November 29, 2012 5:22 pm
If you currently have a balance of $5,000 and an APR of 15 percent, switching to a 0 percent rate for a year will save you $750 in interest payments, say the frugal folks at stretcher.com, a website devoted to the pursuit of saving money.
But there are several things consumer should consider before making the balance transfer:
- Is the balance transfer free? – Many cards come with a balance transfer fee, usually 3 or 4 percent of the total amount you transfer. Before applying for a balance transfer card, do the math to see if the amount of interest payments you save with the introductory offer is more than the balance transfer fee that has to be paid.

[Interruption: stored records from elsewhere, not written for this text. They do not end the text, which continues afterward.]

/-- **Lower counting estimate.**  Over a finite field with `q` elements, for good thresholds
with `0 < δ ≤ 1`: `CDimAtLeast Cs n X e → δ^n q^e ≤ |X|`. [folklore]
(cf. [ChatzidakisVanDenDriesMacintyre1992, Main Theorem]) -/
theorem le_ncard_of_cDimAtLeast [Nonempty K] {Cs : ℕ → ℕ} {δ : ℝ} (hδ : 0 < δ) (hδ1 : δ ≤ 1) :
    ∀ {n : ℕ} {X : Set (Fin n → K)} {e : ℕ}, GoodThresholds Cs δ n X → CDimAtLeast Cs n X e →
      δ ^ n * (Fintype.card K : ℝ) ^ e ≤ (X.ncard : ℝ)
  | 0, X, e, _, h => by
    obtain ⟨hne, rfl⟩ := h
    rw [pow_zero, pow_zero, one_mul]
    have h1 : 1 ≤ X.ncard := (Set.ncard_pos (Set.toFinite X)).2 hne
    exact_mod_cast h1
  | n + 1, X, e, hgood, h => by
    classical
    rw [goodThresholds_succ] at hgood
    obtain ⟨hfib, hgood0, hgood1⟩ := hgood
    have hq0 : (0 : ℝ) ≤ (Fintype.card K : ℝ) := Nat.cast_nonneg _
    have hq1 : (1 : ℝ) ≤ (Fintype.card K : ℝ) := by exact_mod_cast Fintype.card_pos
    have hδn : (0 : ℝ) ≤ δ ^ n := pow_nonneg hδ.le n
    have hsum : (X.ncard : ℝ) = ∑ p : Fin n → K, ((lastFibre X p).ncard : ℝ) := by
      rw [ncard_eq_sum_ncard_lastFibre X]; push_cast; rfl
    rcases (cDimAtLeast_succ _ _ _).1 h with h | h
    · -- the base of small nonempty fibres has dimension `≥ e`
      have hIH := le_ncard_of_cDimAtLeast hδ hδ1 hgood0 h
      set B := cfinBase (Cs n) X with hB
      have hBle : (B.ncard : ℝ) ≤ (X.ncard : ℝ) := by
        rw [hsum, ncard_eq_sum_ite B]
        refine Finset.sum_le_sum fun p _ => ?_
        split_ifs with hp
        · exact_mod_cast (Set.ncard_pos (Set.toFinite _)).2 hp.1
        · exact Nat.cast_nonneg _
      calc δ ^ (n + 1) * (Fintype.card K : ℝ) ^ e
          ≤ δ ^ n * (Fintype.card K : ℝ) ^ e := by
            apply mul_le_mul_of_nonneg_right _ (pow_nonneg hq0 e)
            rw [pow_succ]
            exact mul_le_of_le_one_right hδn hδ1
        _ ≤ (B.ncard : ℝ) := hIH
        _ ≤ (X.ncard : ℝ) := hBle
    · -- the base of large fibres has dimension `≥ e - 1`, each fibre has `≥ δ q` points
      have hIH := le_ncard_of_cDimAtLeast hδ hδ1 hgood1 h
      set B := cinfBase (Cs n) X with hB
      have hBle : (B.ncard : ℝ) * (δ * (Fintype.card K : ℝ)) ≤ (X.ncard : ℝ) := by
        rw [hsum, ncard_eq_sum_ite B, Finset.sum_mul]
        refine Finset.sum_le_sum fun p _ => ?_
        split_ifs with hp
        · rw [one_mul]; exact hfib p hp
        · rw [zero_mul]; exact Nat.cast_nonneg _
      have hpow : (Fintype.card K : ℝ) ^ e ≤ (Fintype.card K : ℝ) ^ (e - 1) * Fintype.card K := by
        rcases Nat.eq_zero_or_pos e with rfl | he
        · simp only [pow_zero, Nat.zero_sub, one_mul]
          exact hq1
        · rw [← pow_succ, Nat.sub_add_cancel he]
      calc δ ^ (n + 1) * (Fintype.card K : ℝ) ^ e
          ≤ δ ^ (n + 1) * ((Fintype.card K : ℝ) ^ (e - 1) * Fintype.card K) :=
            mul_le_mul_of_nonneg_left hpow (pow_nonneg hδ.le _)
        _ = δ ^ n * (Fintype.card K : ℝ) ^ (e - 1) * (δ * Fintype.card K) := by ring
        _ ≤ (B.ncard : ℝ) * (δ * Fintype.card K) :=
            mul_le_mul_of_nonneg_right hIH (mul_nonneg hδ.le hq0)
        _ ≤ (X.ncard : ℝ) := hBle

- What’s the long-term rate? – If you think you will be unable to pay off the entire balance during the introductory period, pay attention to the interest rate that kicks in when the introductory rate expires. A low APR for the long-term could be more important than what you save during the introductory period.
- Can you commit to paying on time? - If you transfer your balance, you must pay your bill on time every month. If you have one late payment, your introductory rate will likely end and you will pay the ongoing APR on the entire balance.

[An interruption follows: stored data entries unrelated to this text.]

import Summits.CriticalPhenomena.PercolationContinuityZ3.Theorems.PercNearOneGluingNoHeavyLowerTailSahiE3LroOrStep
import Mathlib.Tactic.Linarith
import Mathlib.Tactic.Ring
import Mathlib.Tactic.Positivity
import HarnessLib
import HarnessLib.Audit

/-!
# `NoHeavyLowerTail` (crux stmt-CriticalPhenomena-4575), Sahi programme P4: the two-layer Bernstein reduction of the pair inequality

Support file (cell `prim-l12`, seat P4, generation 19; `--supports stmt-CriticalPhenomena-4575`).  No named facts, no sorries;
standard axioms; def-free.

Setting.  `M` a finite type with a weight `μ` of total mass `1`, a new root variable `y` with `P(y = true) = p`, `P(y = false) = 1 − p`,
the layered weight `ν(true, m) = p·μ m`, `ν(false, m) = (1−p)·μ m` on `Bool × M`, and a TWO-LAYER SLOT `U = {true} × U₁ ∪ {false} × U₀`
(masses `u₁ = μ(U₁)`, `u₀ = μ(U₀)`).  A candidate certificate that is QUADRATIC in the root law,
  `R(true, m) = p²·Rn m + p(1−p)·R0 m`,   `R(false, m) = p(1−p)·Φ m + (1−p)²·RA m`,
is what the AND-gluing composite `flat₁(V, y ∧ G'')` of the independent OR-step looks like over its root variable `y`
(`U₁ = V ∨ G''`, `U₀ = V × Q''`, `Rn = flat₁(V,G'')`, `R0 = rank-one(R_V; R'' − vν''; 1+v̄)`, `Φ = (ḡ''R_V + g''w) ⊗ ν''`, `RA = R_V ⊗ ν''`;
HOME prim-l12-p4 gen-18 memo §3b'''' and gen-19 memo FROM-prim-l12-p4-gen19-POLARIZATION.md §1).

THEOREM `slack_two_layer` (pure algebra): for ANY sets `S, S'` of `Bool × M` with layers `S₁, S₀, S₁', S₀'`, the slack of the sandwich
pair inequality (L) of `…SahiE3CertSandwich` is, with `q = 1 − p`, `Δ = μ(S₁) − μ(S₀)`, `Δ' = μ(S₁') − μ(S₀')`,
  `Σ_{S∩S'} R − need(S,S') = p²·[Rn(S₁∩S₁') − need₁(S₁,S₁')] + q²·[RA(S₀∩S₀') − need₀(S₀,S₀')] + pq·[Z + q(u₁−u₀)ΔΔ']`,
  `Z = R0(S₁∩S₁') + Φ(S₀∩S₀') + u₀(s₁s₀' + s₀s₁') + (u₁−u₀)(s₀s₀' − ΔΔ') − s₁·μ_{U₀}(S₀') − s₁'·μ_{U₀}(S₀) − s₀·μ_{U₁}(S₁') − s₀'·μ_{U₁}(S₁)`
(`need₁`, `need₀` the pair-inequality left-hand sides of the one-layer slots `U₁`, `U₀` on `M`; the p_y-Bernstein expansion of gen 18,
re-derived as a formal polynomial identity).  COROLLARY `pair_two_layer`: if `0 ≤ p ≤ 1`, the top data satisfy (L) for `U₁` at
`(S₁,S₁')`, the bottom data satisfy (L) for `U₀` at `(S₀,S₀')`, and `Z + q(u₁−u₀)ΔΔ' ≥ 0`, then `R` satisfies (L) for `U` at `(S,S')`.
So the AND-gluing lemma (hence the flagship `(x₀∧(x₁∨x₂)) ∨ (y₀∧(y₁∨y₂))`) is reduced, in the tree, to the single inequality `Z* ≥ 0`
of the gen-18/19 memos (there `u₁ − u₀ = v̄g''`, and `ΔΔ' ≥ 0` for up-sets since `S₀ ⊆ S₁`).
-/

namespace Summit.CriticalPhenomena.PercolationContinuityZ3.Theorems.SahiE3TwoLayerBernstein

open Finset SahiE3LroLayers SahiE3LroOrStep
open scoped BigOperators

variable {M : Type*} [Fintype M] [DecidableEq M]

/-- Layers of the two-layer slot `U = {true} × U₁ ∪ {false} × U₀` and of intersections with it. [this work] -/
theorem layers_twoSlot (U₁ U₀ : Finset M) (U : Finset (Bool × M))
    (hU : ∀ x, x ∈ U ↔ ((x.1 = true ∧ x.2 ∈ U₁) ∨ (x.1 = false ∧ x.2 ∈ U₀))) (X : Finset (Bool × M)) :
    univ.filter (fun t => (true, t) ∈ X ∩ U) = univ.filter (fun t => (true, t) ∈ X) ∩ U₁ ∧
    univ.filter (fun t => (false, t) ∈ X ∩ U) = univ.filter (fun t => (false, t) ∈ X) ∩ U₀ ∧
    univ.filter (fun t => (true, t) ∈ U) = U₁ ∧
    univ.filter (fun t => (false, t) ∈ U) = U₀ := by
  refine ⟨?_, ?_, ?_, ?_⟩ <;> ext t <;> simp [hU]

/-- **The two-layer Bernstein identity** for a root-quadratic composite certificate (see the module docstring): the slack of the pair
inequality of `U = {true}×U₁ ∪ {false}×U₀` at `(S,S')` equals `p²·slack₁(S₁,S₁') + q²·slack₀(S₀,S₀') + pq·[Z + q(u₁−u₀)ΔΔ']`.
[this work] -/
theorem slack_two_layer (μ : M → ℝ) (hμ1 : ∑ m, μ m = 1) (U₁ U₀ : Finset M) {u₁ u₀ : ℝ}
    (hu₁ : ∑ m ∈ U₁, μ m = u₁) (hu₀ : ∑ m ∈ U₀, μ m = u₀)
    (Rn R0 Φ RA : M → ℝ) (p : ℝ) (ν : Bool × M → ℝ) (hνt : ∀ m, ν (true, m) = p * μ m)
    (hνf : ∀ m, ν (false, m) = (1 - p) * μ m) (R : Bool × M → ℝ)
    (hRt : ∀ m, R (true, m) = p ^ 2 * Rn m + p * (1 - p) * R0 m)
    (hRf : ∀ m, R (false, m) = p * (1 - p) * Φ m + (1 - p) ^ 2 * RA m)
    (U : Finset (Bool × M)) (hU : ∀ x, x ∈ U ↔ ((x.1 = true ∧ x.2 ∈ U₁) ∨ (x.1 = false ∧ x.2 ∈ U₀)))
    (S S' : Finset (Bool × M)) (S₁ S₀ S₁' S₀' : Finset M)
    (hS₁ : S₁ = univ.filter (fun m => (true, m) ∈ S)) (hS₀ : S₀ = univ.filter (fun m => (false, m) ∈ S))
    (hS₁' : S₁' = univ.filter (fun m => (true, m) ∈ S')) (hS₀' : S₀' = univ.filter (fun m => (false, m) ∈ S')) :
    (∑ x ∈ S ∩ S', R x)
      - ((∑ r, ν r) * ((∑ x ∈ S, ν x) * (∑ x ∈ S' ∩ U, ν x) + (∑ x ∈ S', ν x) * (∑ x ∈ S ∩ U, ν x))
          - (∑ r ∈ U, ν r) * (∑ x ∈ S, ν x) * (∑ x ∈ S', ν x))
    = p ^ 2 * ((∑ m ∈ S₁ ∩ S₁', Rn m)
          - ((∑ m ∈ S₁, μ m) * (∑ m ∈ S₁' ∩ U₁, μ m) + (∑ m ∈ S₁', μ m) * (∑ m ∈ S₁ ∩ U₁, μ m)
              - u₁ * (∑ m ∈ S₁, μ m) * (∑ m ∈ S₁', μ m)))
      + (1 - p) ^ 2 * ((∑ m ∈ S₀ ∩ S₀', RA m)
          - ((∑ m ∈ S₀, μ m) * (∑ m ∈ S₀' ∩ U₀, μ m) + (∑ m ∈ S₀', μ m) * (∑ m ∈ S₀ ∩ U₀, μ m)
              - u₀ * (∑ m ∈ S₀, μ m) * (∑ m ∈ S₀', μ m)))
      + p * (1 - p) * (((∑ m ∈ S₁ ∩ S₁', R0 m) + (∑ m ∈ S₀ ∩ S₀', Φ m)
            + u₀ * ((∑ m ∈ S₁, μ m) * (∑ m ∈ S₀', μ m) + (∑ m ∈ S₀, μ m) * (∑ m ∈ S₁', μ m))
            + (u₁ - u₀) * ((∑ m ∈ S₀, μ m) * (∑ m ∈ S₀', μ m)
                - ((∑ m ∈ S₁, μ m) - ∑ m ∈ S₀, μ m) * ((∑ m ∈ S₁', μ m) - ∑ m ∈ S₀', μ m))
            - (∑ m ∈ S₁, μ m) * (∑ m ∈ S₀' ∩ U₀, μ m) - (∑ m ∈ S₁', μ m) * (∑ m ∈ S₀ ∩ U₀, μ m)
            - (∑ m ∈ S₀, μ m) * (∑ m ∈ S₁' ∩ U₁, μ m) - (∑ m ∈ S₀', μ m) * (∑ m ∈ S₁ ∩ U₁, μ m))
          + (1 - p) * (u₁ - u₀)
              * (((∑ m ∈ S₁, μ m) - ∑ m ∈ S₀, μ m) * ((∑ m ∈ S₁', μ m) - ∑ m ∈ S₀', μ m))) := by
  -- layer decompositions of all the sums over `Bool × M`
  have lay : ∀ X : Finset (Bool × M), ∑ x ∈ X, ν x =
      p * ∑ t ∈ univ.filter (fun t => (true, t) ∈ X), μ t
        + (1 - p) * ∑ t ∈ univ.filter (fun t => (false, t) ∈ X), μ t := by
    intro X
    rw [sum_layers, Finset.mul_sum, Finset.mul_sum]
    exact congrArg₂ (· + ·) (Finset.sum_congr rfl fun t _ => hνt t) (Finset.sum_congr rfl fun t _ => hνf t)
  have layR : ∑ x ∈ S ∩ S', R x =
      (∑ t ∈ univ.filter (fun t => (true, t) ∈ S ∩ S'), (p ^ 2 * Rn t + p * (1 - p) * R0 t))
        + ∑ t ∈ univ.filter (fun t => (false, t) ∈ S ∩ S'), (p * (1 - p) * Φ t + (1 - p) ^ 2 * RA t) := by
    rw [sum_layers]
    exact congrArg₂ (· + ·) (Finset.sum_congr rfl fun t _ => hRt t) (Finset.sum_congr rfl fun t _ => hRf t)
  have hW₁ : univ.filter (fun t => (true, t) ∈ S ∩ S') = S₁ ∩ S₁' := by rw [layers_inter, hS₁, hS₁']
  have hW₀ : univ.filter (fun t => (false, t) ∈ S ∩ S') = S₀ ∩ S₀' := by rw [layers_inter, hS₀, hS₀']
  obtain ⟨LSU1, LSU0, LU1, LU0⟩ := layers_twoSlot U₁ U₀ U hU S
  obtain ⟨LSU1', LSU0', -, -⟩ := layers_twoSlot U₁ U₀ U hU S'
  have eZ : ∑ x, ν x = 1 := by
    rw [sum_layers_univ, show ∑ t, ν (true, t) = p * ∑ t, μ t by
        rw [Finset.mul_sum]; exact Finset.sum_congr rfl fun t _ => hνt t,
      show ∑ t, ν (false, t) = (1 - p) * ∑ t, μ t by
        rw [Finset.mul_sum]; exact Finset.sum_congr rfl fun t _ => hνf t, hμ1]
    ring
  have eU : ∑ x ∈ U, ν x = p * u₁ + (1 - p) * u₀ := by rw [lay U, LU1, LU0, hu₁, hu₀]
  have eS : ∑ x ∈ S, ν x = p * (∑ m ∈ S₁, μ m) + (1 - p) * ∑ m ∈ S₀, μ m := by rw [lay S, ← hS₁, ← hS₀]
  have eS' : ∑ x ∈ S', ν x = p * (∑ m ∈ S₁', μ m) + (1 - p) * ∑ m ∈ S₀', μ m := by rw [lay S', ← hS₁', ← hS₀']
  have eSU : ∑ x ∈ S ∩ U, ν x = p * (∑ m ∈ S₁ ∩ U₁, μ m) + (1 - p) * ∑ m ∈ S₀ ∩ U₀, μ m := by
    rw [lay (S ∩ U), LSU1, LSU0, ← hS₁, ← hS₀]
  have eS'U : ∑ x ∈ S' ∩ U, ν x = p * (∑ m ∈ S₁' ∩ U₁, μ m) + (1 - p) * ∑ m ∈ S₀' ∩ U₀, μ m := by
    rw [lay (S' ∩ U), LSU1', LSU0', ← hS₁', ← hS₀']
  have eR : ∑ x ∈ S ∩ S', R x = p ^ 2 * (∑ m ∈ S₁ ∩ S₁', Rn m) + p * (1 - p) * (∑ m ∈ S₁ ∩ S₁', R0 m)
      + (p * (1 - p) * (∑ m ∈ S₀ ∩ S₀', Φ m) + (1 - p) ^ 2 * ∑ m ∈ S₀ ∩ S₀', RA m) := by
    rw [layR, hW₁, hW₀, Finset.sum_add_distrib, Finset.sum_add_distrib, ← Finset.mul_sum, ← Finset.mul_sum,
      ← Finset.mul_sum, ← Finset.mul_sum]
  rw [eR, eZ, eU, eS, eS', eSU, eS'U]
  ring

/-- **Two-layer Bernstein reduction of the pair inequality.**  If `0 ≤ p ≤ 1`, the top-layer data `Rn` satisfy (L) for `U₁` at
`(S₁,S₁')`, the bottom-layer data `RA` satisfy (L) for `U₀` at `(S₀,S₀')`, and the mixed coefficient `Z + (1−p)(u₁−u₀)ΔΔ'` is nonnegative,
then the root-quadratic composite `R` satisfies (L) for the two-layer slot `U` at `(S,S')`. [this work] -/
theorem pair_two_layer (μ : M → ℝ) (hμ1 : ∑ m, μ m = 1) (U₁ U₀ : Finset M) {u₁ u₀ : ℝ}
    (hu₁ : ∑ m ∈ U₁, μ m = u₁) (hu₀ : ∑ m ∈ U₀, μ m = u₀)
    (Rn R0 Φ RA : M → ℝ) {p : ℝ} (hp0 : 0 ≤ p) (hp1 : p ≤ 1) (ν : Bool × M → ℝ) (hνt : ∀ m, ν (true, m) = p * μ m)
    (hνf : ∀ m, ν (false, m) = (1 - p) * μ m) (R : Bool × M → ℝ)
    (hRt : ∀ m, R (true, m) = p ^ 2 * Rn m + p * (1 - p) * R0 m)
    (hRf : ∀ m, R (false, m) = p * (1 - p) * Φ m + (1 - p) ^ 2 * RA m)
    (U : Finset (Bool × M)) (hU : ∀ x, x ∈ U ↔ ((x.1 = true ∧ x.2 ∈ U₁) ∨ (x.1 = false ∧ x.2 ∈ U₀)))
    (S S' : Finset (Bool × M)) (S₁ S₀ S₁' S₀' : Finset M)
    (hS₁ : S₁ = univ.filter (fun m => (true, m) ∈ S)) (hS₀ : S₀ = univ.filter (fun m => (false, m) ∈ S))
    (hS₁' : S₁' = univ.filter (fun m => (true, m) ∈ S')) (hS₀' : S₀' = univ.filter (fun m => (false, m) ∈ S'))
    (htop : (∑ m ∈ S₁, μ m) * (∑ m ∈ S₁' ∩ U₁, μ m) + (∑ m ∈ S₁', μ m) * (∑ m ∈ S₁ ∩ U₁, μ m)
        - u₁ * (∑ m ∈ S₁, μ m) * (∑ m ∈ S₁', μ m) ≤ ∑ m ∈ S₁ ∩ S₁', Rn m)
    (hbot : (∑ m ∈ S₀, μ m) * (∑ m ∈ S₀' ∩ U₀, μ m) + (∑ m ∈ S₀', μ m) * (∑ m ∈ S₀ ∩ U₀, μ m)
        - u₀ * (∑ m ∈ S₀, μ m) * (∑ m ∈ S₀', μ m) ≤ ∑ m ∈ S₀ ∩ S₀', RA m)
    (hmix : 0 ≤ ((∑ m ∈ S₁ ∩ S₁', R0 m) + (∑ m ∈ S₀ ∩ S₀', Φ m)
            + u₀ * ((∑ m ∈ S₁, μ m) * (∑ m ∈ S₀', μ m) + (∑ m ∈ S₀, μ m) * (∑ m ∈ S₁', μ m))
            + (u₁ - u₀) * ((∑ m ∈ S₀, μ m) * (∑ m ∈ S₀', μ m)
                - ((∑ m ∈ S₁, μ m) - ∑ m ∈ S₀, μ m) * ((∑ m ∈ S₁', μ m) - ∑ m ∈ S₀', μ m))
            - (∑ m ∈ S₁, μ m) * (∑ m ∈ S₀' ∩ U₀, μ m) - (∑ m ∈ S₁', μ m) * (∑ m ∈ S₀ ∩ U₀, μ m)
            - (∑ m ∈ S₀, μ m) * (∑ m ∈ S₁' ∩ U₁, μ m) - (∑ m ∈ S₀', μ m) * (∑ m ∈ S₁ ∩ U₁, μ m))
          + (1 - p) * (u₁ - u₀)
              * (((∑ m ∈ S₁, μ m) - ∑ m ∈ S₀, μ m) * ((∑ m ∈ S₁', μ m) - ∑ m ∈ S₀', μ m))) :
    (∑ r, ν r) * ((∑ x ∈ S, ν x) * (∑ x ∈ S' ∩ U, ν x) + (∑ x ∈ S', ν x) * (∑ x ∈ S ∩ U, ν x))
        - (∑ r ∈ U, ν r) * (∑ x ∈ S, ν x) * (∑ x ∈ S', ν x) ≤ ∑ x ∈ S ∩ S', R x := by
  have key := slack_two_layer μ hμ1 U₁ U₀ hu₁ hu₀ Rn R0 Φ RA p ν hνt hνf R hRt hRf U hU S S' S₁ S₀ S₁' S₀'
    hS₁ hS₀ hS₁' hS₀'
  have hq : 0 ≤ 1 - p := by linarith
  have h1 : 0 ≤ p ^ 2 * ((∑ m ∈ S₁ ∩ S₁', Rn m)
          - ((∑ m ∈ S₁, μ m) * (∑ m ∈ S₁' ∩ U₁, μ m) + (∑ m ∈ S₁', μ m) * (∑ m ∈ S₁ ∩ U₁, μ m)
              - u₁ * (∑ m ∈ S₁, μ m) * (∑ m ∈ S₁', μ m))) :=
    mul_nonneg (pow_nonneg hp0 2) (by linarith)
  have h2 : 0 ≤ (1 - p) ^ 2 * ((∑ m ∈ S₀ ∩ S₀', RA m)
          - ((∑ m ∈ S₀, μ m) * (∑ m ∈ S₀' ∩ U₀, μ m) + (∑ m ∈ S₀', μ m) * (∑ m ∈ S₀ ∩ U₀, μ m)
              - u₀ * (∑ m ∈ S₀, μ m) * (∑ m ∈ S₀', μ m))) :=
    mul_nonneg (pow_nonneg hq 2) (by linarith)
  have h3 := mul_nonneg (mul_nonneg hp0 hq) hmix
  linarith [key, h1, h2, h3]

end Summit.CriticalPhenomena.PercolationContinuityZ3.Theorems.SahiE3TwoLayerBernstein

- Does the offer include new purchases? – The introductory rate may only apply to the balance amount you transferred. If you expect to use the new card for new purchases, check to see whether the same 0 percent rate applies to new purchases.
- When can I close the old account? - It takes about four weeks for the balance to be transferred. Make all required payments until you confirm that the balance transfers were made – and transferring a balance does not automatically close your old account. If you want to close that old account, contact the issuer directly.